I've accomplished my duty as the announcer for the program. I've RSVP-ed the invitation and submitted to Tn Hj Rosdi. Relieved.
Oh yeah, Alien and I argue, again. It's over simplest thing. He gave Salam from behind, I was shocked. Do u know what he said? too bad la ...orang bagi salam pun terkejut.rahmat tiada or something like that la he said, i rephrased his sentences as he was uttering it to me. To my dismay, I sat there in disgust, wanting to say things back at him instead, I just looked at him in awe as he walked passed by me. Urghhh...aku posa aku posa ..aku posa..AKU POSA...tak berbaloi aku nak sakit kapla ngan orang camtuh! huh... he is indespicably annoying. Apa la masalah budak ni ..kurang hormon ka apa.
Self-centered hor? em haiya maa..sayang ....belajo tinggi...tapi attitude...ah ..dont want to think about it. Let the taqlu be....who am I to comment on him, after all ..he's the degree holder in Islamic studies.... henna? ngo em chi ya..
I can't wait for my new Baju Kurungs.
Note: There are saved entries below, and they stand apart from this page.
import Mathlib
import Summits.Ventures.PercRepro2.Tail2DBlockCalc
import Summits.Ventures.PercRepro2.Tail2DHarrisSP
import Summits.Ventures.PercRepro2.Tail2DFlowOneBlocks
import Summits.Ventures.PercRepro2.Tail2DFlowOnePar
import Summits.Ventures.PercRepro2.Tail2DSDomSwap
import Summits.Ventures.PercRepro2.Tail2DFlowOneStep01
import Summits.Ventures.PercRepro2.Tail2DFlowOneThreeCounts

/-!
# Row-tails and column-tails, and the tails of `X ∥ Y` for a flow-one `X`
(seat mine-b, cell pub-perc-repro2; conjectures/MINE-B.md §45)

The ROW-TAIL `D(1,0) = {r ≥ 1, b = 0}` of a network (`rowTail`) is a LOWER set and the COLUMN-TAIL
`Dc(0,1) = {r = 0, b ≥ 1}` (`colTail`) an UPPER set (`r` antitone, `b` monotone), with `E(1,0) = D(1,0) ⊔ E(1,1)`,
`E(0,1) = Dc(0,1) ⊔ E(1,1)` and `#Dc = #D` (the colour swap).  On `X ∥ Y` with `X` flow-one (letters `R`, `B`,
`C` of sizes `a`, `a`, `c`) the tails are the product unions `E(2,0) = R × E_Y(1,0) ⊔ col × E_Y(2,0)`,
`E(1,1) = R × E_Y(0,1) ⊔ B × E_Y(1,0) ⊔ C × E_Y(1,1)`, `E(1,0) = R × all ⊔ col × E_Y(1,0)`, with the counts
`tailCount_par_20_left`, `tailCount_par_11_left`, `tailCount_par_10_left`.  These are the blocks and counts of the
one-factor relay step of (SD) at `(2,0)` (`Tail2DRelay20.lean`).
-/

namespace Summit.Ventures.PercRepro2.Tail2D

open V2Closure Finset

section RowTail

variable (Y : V2Closure.SP)

/-- the row-tail `D(1,0) = {r ≥ 1, b = 0}`: a red crossing and no blue one -/
def rowTail : Finset Y.Conf := Finset.univ.filter (fun y : Y.Conf => 1 ≤ Y.rLab y ∧ Y.bLab y = 0)

/-- the column-tail `Dc(0,1) = {r = 0, b ≥ 1}`: a blue crossing and no red one -/
def colTail : Finset Y.Conf := Finset.univ.filter (fun y : Y.Conf => Y.rLab y = 0 ∧ 1 ≤ Y.bLab y)

/-- membership in the row-tail -/
theorem mem_rowTail (y : Y.Conf) : y ∈ rowTail Y ↔ 1 ≤ Y.rLab y ∧ Y.bLab y = 0 := by
  simp [rowTail]

/-- membership in the column-tail -/
theorem mem_colTail (y : Y.Conf) : y ∈ colTail Y ↔ Y.rLab y = 0 ∧ 1 ≤ Y.bLab y := by
  simp [colTail]

/-- the row-tail is a lower set (`r` antitone, `b` monotone) -/
theorem rowTail_lower : ∀ x y : Y.Conf, x ≤ y → y ∈ rowTail Y → x ∈ rowTail Y := by
  intro x y hxy hy
  rw [mem_rowTail] at hy ⊢
  have h1 := rLab_antitone Y hxy
  have h2 := bLab_monotone Y hxy
  omega

/-- the column-tail is an upper set -/
theorem colTail_upper : ∀ x y : Y.Conf, x ≤ y → x ∈ colTail Y → y ∈ colTail Y := by
  intro x y hxy hx
  rw [mem_colTail] at hx ⊢
  have h1 := rLab_antitone Y hxy
  have h2 := bLab_monotone Y hxy
  omega

/-- `E(1,0) = D(1,0) ⊔ E(1,1)`: `#D + T(1,1) = T(1,0)` -/
theorem card_rowTail_add : (rowTail Y).card + tailCount Y 1 1 = tailCount Y 1 0 := by
  rw [tailCount_eq_card, tailCount_eq_card, ← Finset.card_union_of_disjoint]
  · congr 1
    ext y
    simp only [Finset.mem_union, mem_rowTail, mem_tailSet_iff]
    omega
  · rw [Finset.disjoint_left]
    intro y h1 h2
    rw [mem_rowTail] at h1
    rw [mem_tailSet_iff] at h2
    omega

/-- `E(0,1) = Dc(0,1) ⊔ E(1,1)`: `#Dc + T(1,1) = T(0,1)` -/
theorem card_colTail_add : (colTail Y).card + tailCount Y 1 1 = tailCount Y 0 1 := by
  rw [tailCount_eq_card, tailCount_eq_card, ← Finset.card_union_of_disjoint]
  · congr 1
    ext y
    simp only [Finset.mem_union, mem_colTail, mem_tailSet_iff]
    omega
  · rw [Finset.disjoint_left]
    intro y h1 h2
    rw [mem_colTail] at h1
    rw [mem_tailSet_iff] at h2
    omega

/-- the row-tail and the column-tail have the same size (the colour swap) -/
theorem card_colTail_eq : (colTail Y).card = (rowTail Y).card := by
  have h1 := card_rowTail_add Y
  have h2 := card_colTail_add Y
  have h3 := tailCount_symm Y 0 1
  omega

end RowTail

section Counts

variable (X Y : V2Closure.SP)

/-- `E(2,0)` of `X ∥ Y` for flow-one `X`: `R × E_Y(1,0) ⊔ col × E_Y(2,0)` -/
theorem tailSet_par_20_left (hX : FlowOne X) :
    tailSet (V2Closure.SP.par X Y) 2 0
      = ((rSet X ×ˢ tailSet Y 1 0 : Finset (X.Conf × Y.Conf))
          ∪ (colSet X ×ˢ tailSet Y 2 0 : Finset (X.Conf × Y.Conf))) := by
  apply Finset.ext; intro p
  rw [mem_tailSet_par']
  refine Iff.trans ?_ Finset.mem_union.symm
  refine Iff.trans ?_ (or_congr Finset.mem_product Finset.mem_product).symm
  rw [mem_rSet, mem_colSet, mem_tailSet_iff, mem_tailSet_iff]
  have := hX p.1
  omega

/-- `#E(2,0) = a T_Y(1,0) + (n − a) T_Y(2,0)` -/
theorem tailCount_par_20_left (hX : FlowOne X) :
    tailCount (V2Closure.SP.par X Y) 2 0
      = (rSet X).card * tailCount Y 1 0 + (Fintype.card X.Conf - (rSet X).card) * tailCount Y 2 0 := by
  rw [tailCount_eq_card, tailSet_par_20_left X Y hX]
  show ((rSet X ×ˢ tailSet Y 1 0 : Finset (X.Conf × Y.Conf))
      ∪ (colSet X ×ˢ tailSet Y 2 0 : Finset (X.Conf × Y.Conf))).card = _
  rw [Finset.card_union_of_disjoint, Finset.card_product, Finset.card_product, card_colSet X hX,
    tailCount_eq_card, tailCount_eq_card]
  rw [Finset.disjoint_left]
  intro p h1 h2
  rw [Finset.mem_product, mem_rSet] at h1
  rw [Finset.mem_product, mem_colSet] at h2
  omega

/-- `E(1,1)` of `X ∥ Y` for flow-one `X`: `R × E_Y(0,1) ⊔ B × E_Y(1,0) ⊔ C × E_Y(1,1)` -/
theorem tailSet_par_11_left (hX : FlowOne X) :
    tailSet (V2Closure.SP.par X Y) 1 1
      = (((rSet X ×ˢ tailSet Y 0 1 : Finset (X.Conf × Y.Conf))
          ∪ (bSet X ×ˢ tailSet Y 1 0 : Finset (X.Conf × Y.Conf)))
          ∪ (cellSet X ×ˢ tailSet Y 1 1 : Finset (X.Conf × Y.Conf))) := by
  apply Finset.ext; intro p
  rw [mem_tailSet_par']
  refine Iff.trans ?_ Finset.mem_union.symm
  refine Iff.trans ?_ (or_congr Finset.mem_union Iff.rfl).symm
  refine Iff.trans ?_ (or_congr (or_congr Finset.mem_product Finset.mem_product) Finset.mem_product).symm
  rw [mem_rSet, mem_bSet, mem_cellSet, mem_tailSet_iff, mem_tailSet_iff, mem_tailSet_iff]
  have := hX p.1
  omega

/-- `#E(1,1) = a T_Y(0,1) + a T_Y(1,0) + c T_Y(1,1)` -/
theorem tailCount_par_11_left (hX : FlowOne X) :
    tailCount (V2Closure.SP.par X Y) 1 1
      = (rSet X).card * tailCount Y 0 1 + (rSet X).card * tailCount Y 1 0
        + (cellSet X).card * tailCount Y 1 1 := by
  rw [tailCount_eq_card, tailSet_par_11_left X Y hX]
  show (((rSet X ×ˢ tailSet Y 0 1 : Finset (X.Conf × Y.Conf))
      ∪ (bSet X ×ˢ tailSet Y 1 0 : Finset (X.Conf × Y.Conf)))
      ∪ (cellSet X ×ˢ tailSet Y 1 1 : Finset (X.Conf × Y.Conf))).card = _
  rw [Finset.card_union_of_disjoint, Finset.card_union_of_disjoint, Finset.card_product, Finset.card_product,
    Finset.card_product, card_bSet_eq, tailCount_eq_card, tailCount_eq_card, tailCount_eq_card]
  · rw [Finset.disjoint_left]
    intro p h1 h2
    rw [Finset.mem_product, mem_rSet] at h1
    rw [Finset.mem_product, mem_bSet] at h2
    have := hX p.1
    omega
  · rw [Finset.disjoint_left]
    intro p h1 h2
    rw [Finset.mem_union, Finset.mem_product, Finset.mem_product, mem_rSet, mem_bSet] at h1
    rw [Finset.mem_product, mem_cellSet] at h2
    omega

/-- `E(1,0)` of `X ∥ Y` for flow-one `X`: `R × all ⊔ col × E_Y(1,0)` -/
theorem tailSet_par_10_left (hX : FlowOne X) :
    tailSet (V2Closure.SP.par X Y) 1 0
      = ((rSet X ×ˢ (Finset.univ : Finset Y.Conf) : Finset (X.Conf × Y.Conf))
          ∪ (colSet X ×ˢ tailSet Y 1 0 : Finset (X.Conf × Y.Conf))) := by
  apply Finset.ext; intro p
  rw [mem_tailSet_par']
  refine Iff.trans ?_ Finset.mem_union.symm
  refine Iff.trans ?_ (or_congr Finset.mem_product Finset.mem_product).symm
  rw [mem_rSet, mem_colSet, mem_tailSet_iff]
  have := hX p.1
  simp only [Finset.mem_univ, and_true]
  omega

/-- `#E(1,0) = a #all_Y + (n − a) T_Y(1,0)` -/
theorem tailCount_par_10_left (hX : FlowOne X) :
    tailCount (V2Closure.SP.par X Y) 1 0
      = (rSet X).card * Fintype.card Y.Conf + (Fintype.card X.Conf - (rSet X).card) * tailCount Y 1 0 := by
  rw [tailCount_eq_card, tailSet_par_10_left X Y hX]
  show ((rSet X ×ˢ (Finset.univ : Finset Y.Conf) : Finset (X.Conf × Y.Conf))
      ∪ (colSet X ×ˢ tailSet Y 1 0 : Finset (X.Conf × Y.Conf))).card = _
  rw [Finset.card_union_of_disjoint, Finset.card_product, Finset.card_product, Finset.card_univ, card_colSet X hX,
    tailCount_eq_card]
  rw [Finset.disjoint_left]
  intro p h1 h2
  rw [Finset.mem_product, mem_rSet] at h1
  rw [Finset.mem_product, mem_colSet] at h2
  omega

end Counts

end Summit.Ventures.PercRepro2.Tail2D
Purposedly tailored for office events. I didn't plan to have Baju Raya this year ( or any years ) Talking about Raya, it worries me. Not knowing how the morning of Raya will be, scared me. Will it be another chaos? Somehow I wish I am the only child in the family. (cruel huh...?) That is how I felt. I don't feel I have siblings at all. Everybody is too busy with their 'world'. And to be honest I am not in their photo album. I have been invisible ever since I returned. I was before, but then again, I didn't feel like I was there to begin with. I was only their khadam, messenger or a plain goat for them to slaughter. That's how I looked at it. Now, I couldn't be bothered if they don't come and visit at all. They all have families, I can understand. How come I didn't see such things happen to other people's families? What I don't understand, have I been in their picture when I was born?
What went wrong? beats me. Lack of Love I presume. I on the other hand, is bestowed with tonnes of Love (eventhough I've recently realized it) I have been THE apple of my parents eyes since Allah knows when. In fact, too much. I remember not being able to go outing with friends, not until 15 or 16 years old. I was not allowed to have male friends until 18 years old. No dating whatsoever. I have been under my parents' microscope till now. I remembered shopping at Rantau Panjang (when I was 24...) which took about an hour from my house, coming home straight to a question of "what were you doing there? who were the 2 person with u? why weren't we told of them" ( I know..My God too...) we're talking about daylight and I went there without telling) My fault too but to be scolded like I went for a date or menggataling with a man, that was unfair. But, that was my life. I have been guarded since I was small. I'm not a Dato' or Tan Sri's daughter, not even a Princess of any states, Yet, I'm guarded. Now, I have curfews. I cannot be home later than 11.30pm (or i'll turn into a pumpkin..mashed pumpkin) Few years back it was 7pm. Imagine at the age of 27 my curfew is 7 at night. The only reason I got my curfew being pushed slightly later because I got involved with many programs at work. If I have student's emergency, I have to give details and then I'll be released to 'perform' my duty to my needy students. (hensel n gretel pun...tak macam tu ....haha) Somehow, refusing the Datukship from kelantan ruler IS a right decision after all. Imagine my life after that...like penjara la jadi nya...bukan bleh bawak masuk kubur pun......
That is my life. I used to complaint about it (like a lot) But now, I'm accepting it. I am (olweish) a Princess to them. None of my siblings get THE attention like I do. If my parents have to be away for few days, I'll have a Nanny to accompany me! I once joke my mum, "do u want them to change my pads?" hahaha as usual my mak will bengang and bebel like no tomorrow. I have been and lived places, handling things on my own ..and when I am home, I'm like a newborn! I still have to do chores on my own, it's just that they still need to govern me. Haiyo ..at this age...you tell me. My parents are too protective. That's my conclusion. I once asked my mak, " sapo la nok kidnap saya?" Look at me, my ketumpatan is Jitu mak ....they wont be able to drag me..." and she'll go yap this yap that..yap yap..people can still harm you in many ways.....it goes on and on....and on. *sigh* hehehe How did I survive all that? I don't know... But my skin is sure is THICK!
That's why home is my cocoon. My private place to lepak with my parents. I choose people whom I can invite for several private reasons. I cannot randomly invite. I need privacy. I don't talk much at home because that's where I derive my Ideas and do my readings. Not many people can understand that. Home is where the Heart is, indeed it is, at least to me. I savor being at home with my parents a lot. I'm used to living alone and independent and I'd like to keep it that way(until I get married la..that's another story.) I do have friends come over, and they are real friends. Friends who knows me inside out, and they never judge me. They take me for who and what I am.